I always try to keep a good attitude and an optimistic outlook because that is all you really have in the end. What we got, we were given or earned. What we don't have isn't here yet. What we do have is here, now, with little reference to future pursuits. Sure, a lot of life is preparation. A lot of it is planning and anticipation. But at the end of the day, what we
really have - what we own outright as a human being, and not because of some contract or piece of paper that says so - is our condition, sitting in the moment on a dirty park bench or in box seats at the opera or on a subway car or in front of the television or on the back porch or floating, face down in the swimming hole (momentarily, in an attempt to freak out your loved ones nearby). We all own the here and now and, by direct injection of physical motion or mental release, we have some mild form of artistic control.
When the world is bright and shiny and loud and all a little bit too much we can turn on the sunglasses and turn down the light. We can slit our eyes to the barrage of refuse and dross and all those other words that people love to use in place of garbage - as if it weren't garbage everyone were talking about - and we can personally control what comes into our little nest-like world on top of our pole-like bodies, swaying in the wind - our minds like little chicks peeping, wide-mouthed, at the entire universe: saying
look at me, feed me, look at me, feed me.
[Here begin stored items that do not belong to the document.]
import Summits.RiemannHypothesis.RiemannHypothesis.Theorems.SemilocalNegCertTwentyThreeKinked1690
import HarnessLib

/-!
# Semi-local threshold of the `{∞,2,…,23}` form, negative side: `a*({2,…,23}) ≤ 865/512 (= 1730/1024)` — the wall `q = 29` from a KINKED (piecewise-cubic) witness with a reduced kink set (part 11/15: the kernel facts piece 120 … piece 131 of 149 (imports part 1 only))

Cell `rh-explicit` (HOME `run/shared/lean/pub/rh-explicit/`), seat cc-s2-9 gen0 (HUMAN RULING D-0074 (D5) WEIL data engine; LADDER-RH column WEIL, rung DATA → W-P(P2);
pipeline = cc-s2-4 gen8/gen11's piecewise-witness layer `SemilocalPiecewise{Witness,Increment,IncrementSum,Cert}.lean` + their float finder, every number
re-derived by an independent second engine E2 before filing).  HONEST FRAMING: RH-FREE theorems about the tree's `weilSemilocalThreshold S` of a
TRUNCATED Weil form (finitely many places); nothing here bears on the truth of RH; the lower clause `(log q)/2 ≤ a*(S_q)` at all primes IS RH and is untouched.

Fourth kinked row of this seat (walls q = 17, 19, 23 before it).  REDUCED KINK SET (kit j250048, two engines): at `b = 865/512 = a*(S_29) + 0.0057` the slope breaks at the
images of the ELEVEN atoms `2, 3, 4, 5, 7, 9, 11, 13, 17, 19, 23` (weights `Λ(n)/√n ≥ 0.35`; the images of `8, 16, 25, 27` dropped) give `λ_min = −2.921·10⁻³` (all fifteen: `−1.22·10⁻²`;
nine: `−1.73·10⁻³`); the tree's polynomial row is `435/256` at degree 19 (`SemilocalNegCertTwentyThreeLight`, `δ*(29) ≤ 0.0156`).  Instance: `S = {2,…,23}`, `N = 29`
(atom table `atomsTwentyThreeL` / `atomsEnclose_TwentyThreeL`), 12 pieces of degree ≤ 3; TWO ENGINES on the witness: cc-s2-4's float finder `−2.9212·10⁻³`, E2 `−2.9219·10⁻³`
(no polar credit); exact kernel margin `(rhs − lhs)/‖G‖² = 2.910e-03` (farm report, 149 `t`-pieces).  ⇒ **`a*({2,…,23}) ≤ 865/512`, `δ*(29) ≤ 0.00581`** (was `0.0156`); DATA (cc6 certified walls): `a*(S_29) = 1.683763`,
`δ*(29) ≈ 1.2·10⁻⁴`.  No data is trusted: every bound is a `decide +kernel` fact of `SemilocalPiecewiseCert.lean`.  Folklore throughout.
-/

set_option autoImplicit false
set_option linter.dupNamespace false  -- the mandated namespace repeats `RiemannHypothesis`
set_option Elab.async false  -- serialise the kernel facts: in parallel they exhaust the node's per-process heap (cc-s2-4 gen11, CC4-LEAN §16.10)

noncomputable section

open Complex Filter Set MeasureTheory Topology
open scoped Real

namespace Summit.RiemannHypothesis.RiemannHypothesis.Theorems.SemilocalPolyWitness

open MeasureTheory Set Finset Real
open Literature.NumberTheory.LFunctions
open Summit.RiemannHypothesis.RiemannHypothesis.Theorems.MotivicDoor
open Summit.RiemannHypothesis.RiemannHypothesis.Theorems.MotivicDoor.SemilocalThreshold
open Summit.RiemannHypothesis.RiemannHypothesis.Theorems.MotivicDoor.SemilocalMarkov
open LQ

set_option maxHeartbeats 0 in
/-- kernel fact: piece `120` of `certTwentyThreeKinked1690`. -/
theorem check_TwentyThreeKinked1690_piece120 : certTwentyThreeKinked1690.checkPiecePW 120 = true := by
  decide +kernel

set_option maxHeartbeats 0 in
/-- kernel fact: piece `121` of `certTwentyThreeKinked1690`. -/
theorem check_TwentyThreeKinked1690_piece121 : certTwentyThreeKinked1690.checkPiecePW 121 = true := by
  decide +kernel

set_option maxHeartbeats 0 in
/-- kernel fact: piece `122` of `certTwentyThreeKinked1690`. -/
theorem check_TwentyThreeKinked1690_piece122 : certTwentyThreeKinked1690.checkPiecePW 122 = true := by
  decide +kernel

set_option maxHeartbeats 0 in
/-- kernel fact: piece `123` of `certTwentyThreeKinked1690`. -/
theorem check_TwentyThreeKinked1690_piece123 : certTwentyThreeKinked1690.checkPiecePW 123 = true := by
  decide +kernel

set_option maxHeartbeats 0 in
/-- kernel fact: piece `124` of `certTwentyThreeKinked1690`. -/
theorem check_TwentyThreeKinked1690_piece124 : certTwentyThreeKinked1690.checkPiecePW 124 = true := by
  decide +kernel

set_option maxHeartbeats 0 in
/-- kernel fact: piece `125` of `certTwentyThreeKinked1690`. -/
theorem check_TwentyThreeKinked1690_piece125 : certTwentyThreeKinked1690.checkPiecePW 125 = true := by
  decide +kernel

set_option maxHeartbeats 0 in
/-- kernel fact: piece `126` of `certTwentyThreeKinked1690`. -/
theorem check_TwentyThreeKinked1690_piece126 : certTwentyThreeKinked1690.checkPiecePW 126 = true := by
  decide +kernel

set_option maxHeartbeats 0 in
/-- kernel fact: piece `127` of `certTwentyThreeKinked1690`. -/
theorem check_TwentyThreeKinked1690_piece127 : certTwentyThreeKinked1690.checkPiecePW 127 = true := by
  decide +kernel

set_option maxHeartbeats 0 in
/-- kernel fact: piece `128` of `certTwentyThreeKinked1690`. -/
theorem check_TwentyThreeKinked1690_piece128 : certTwentyThreeKinked1690.checkPiecePW 128 = true := by
  decide +kernel

set_option maxHeartbeats 0 in
/-- kernel fact: piece `129` of `certTwentyThreeKinked1690`. -/
theorem check_TwentyThreeKinked1690_piece129 : certTwentyThreeKinked1690.checkPiecePW 129 = true := by
  decide +kernel

set_option maxHeartbeats 0 in
/-- kernel fact: piece `130` of `certTwentyThreeKinked1690`. -/
theorem check_TwentyThreeKinked1690_piece130 : certTwentyThreeKinked1690.checkPiecePW 130 = true := by
  decide +kernel

set_option maxHeartbeats 0 in
/-- kernel fact: piece `131` of `certTwentyThreeKinked1690`. -/
theorem check_TwentyThreeKinked1690_piece131 : certTwentyThreeKinked1690.checkPiecePW 131 = true := by
  decide +kernel

end Summit.RiemannHypothesis.RiemannHypothesis.Theorems.SemilocalPolyWitness

end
We can - each one of us - choose a course of bitter resolve or optimistic exuberance. We can pick fights or peace marches. We can deride every friend or paint them in a picture. When we finish these things those moments will have come and gone and all that will be left is us - that and a few vague reminders of where we were and a suggestion, perhaps, of where we are going.
Perhaps I'm starting to sound a bit like a hippy with all that here-and-now bullshit but that isn't my point at all. The present moment is just the only thing that is easy to concretely identify. Despite its ephemeral position, the moment is always here and always with us. All other things - ideas, thoughts, even people and places - things we think are more certain and substantial, things that we see and feel and touch, these are the things that aren't really there.
Sort of.
Okay, so I am not always optimistic and my attitude is hardly "good" all the time. I did say I
try. What happens is that I go into these little trances - 24 to 48 hours at a time on occasion - where I can't stop thinking about the immeasurableness of it all. I lay wide awake at night feeling disconnected, but in a bad way, as if anyone I could possibly find at 4 o'clock in the morning - whether in person or over the phone - would sound like an old record, far off and distant.
Every dusty stairwell and every faded photo I see makes me feel less attached. Each trash can and flickering neon sign, every bum on the street, and all the tiny pieces of litter on the floor - all of it piled up on top of me wouldn't be enough to make this vagrant float of mine go away. Close earth orbit is a thing of the past. Now I just drift farther and farther away. With a bad attitude.
Sort of.
And so I tether myself to all these non-existent things - the friends, the people, the thoughts. Even the ideas and the animals. Fervescently 'circling the wagons' so to speak, each item or person actually filling a chink in the armour of my soul, giving some small amount of warmth if only in the form of security.. security. Secure from
what?
I'll spell it out: I hope. So shoot me, this oxymoron of a blogger-come-crackpot. Tell me I am a hack and that there is irony in my warnings, that there is hypocrisies woven in my words. Say what you will. Tell who you want.. for we are
all oxymorons.
Sort of.
It is this basis of thought that plagues the soul. The questions of
why and
how having long since been passed over in preference for inquiries into state, position, being. What? Where? When? None of these questions can be answered properly, or at least not to my liking, for if the were right we'd be what and where
whenever we wanted.. wouldn't we be?
So in place of all of that we're left with some vague idea of hope or destiny or fate or or.. or. Nothing, not even the best journalist, can fill in the blanks following these five double-yous and so I am stuck with this stop-gap, bootstrap, dun-it-yerself solution; the figurative four-letter word, the idea that this moment could possibly be
any other moment if we just try hard enough (and the moments that follow and even those that follows those that follow, all coalescing into one - for what is reality but awareness of
now).
And that is hope for you, folks. That things could be better. That things would be better. That things should be better.. somewhere out there.. down the line. The concept that things
now will somehow transform and mutate into a whole different set of things
then.
Sort of.
In the end I at least try to keep a good attitude and an optimistic outlook because that is all you really have.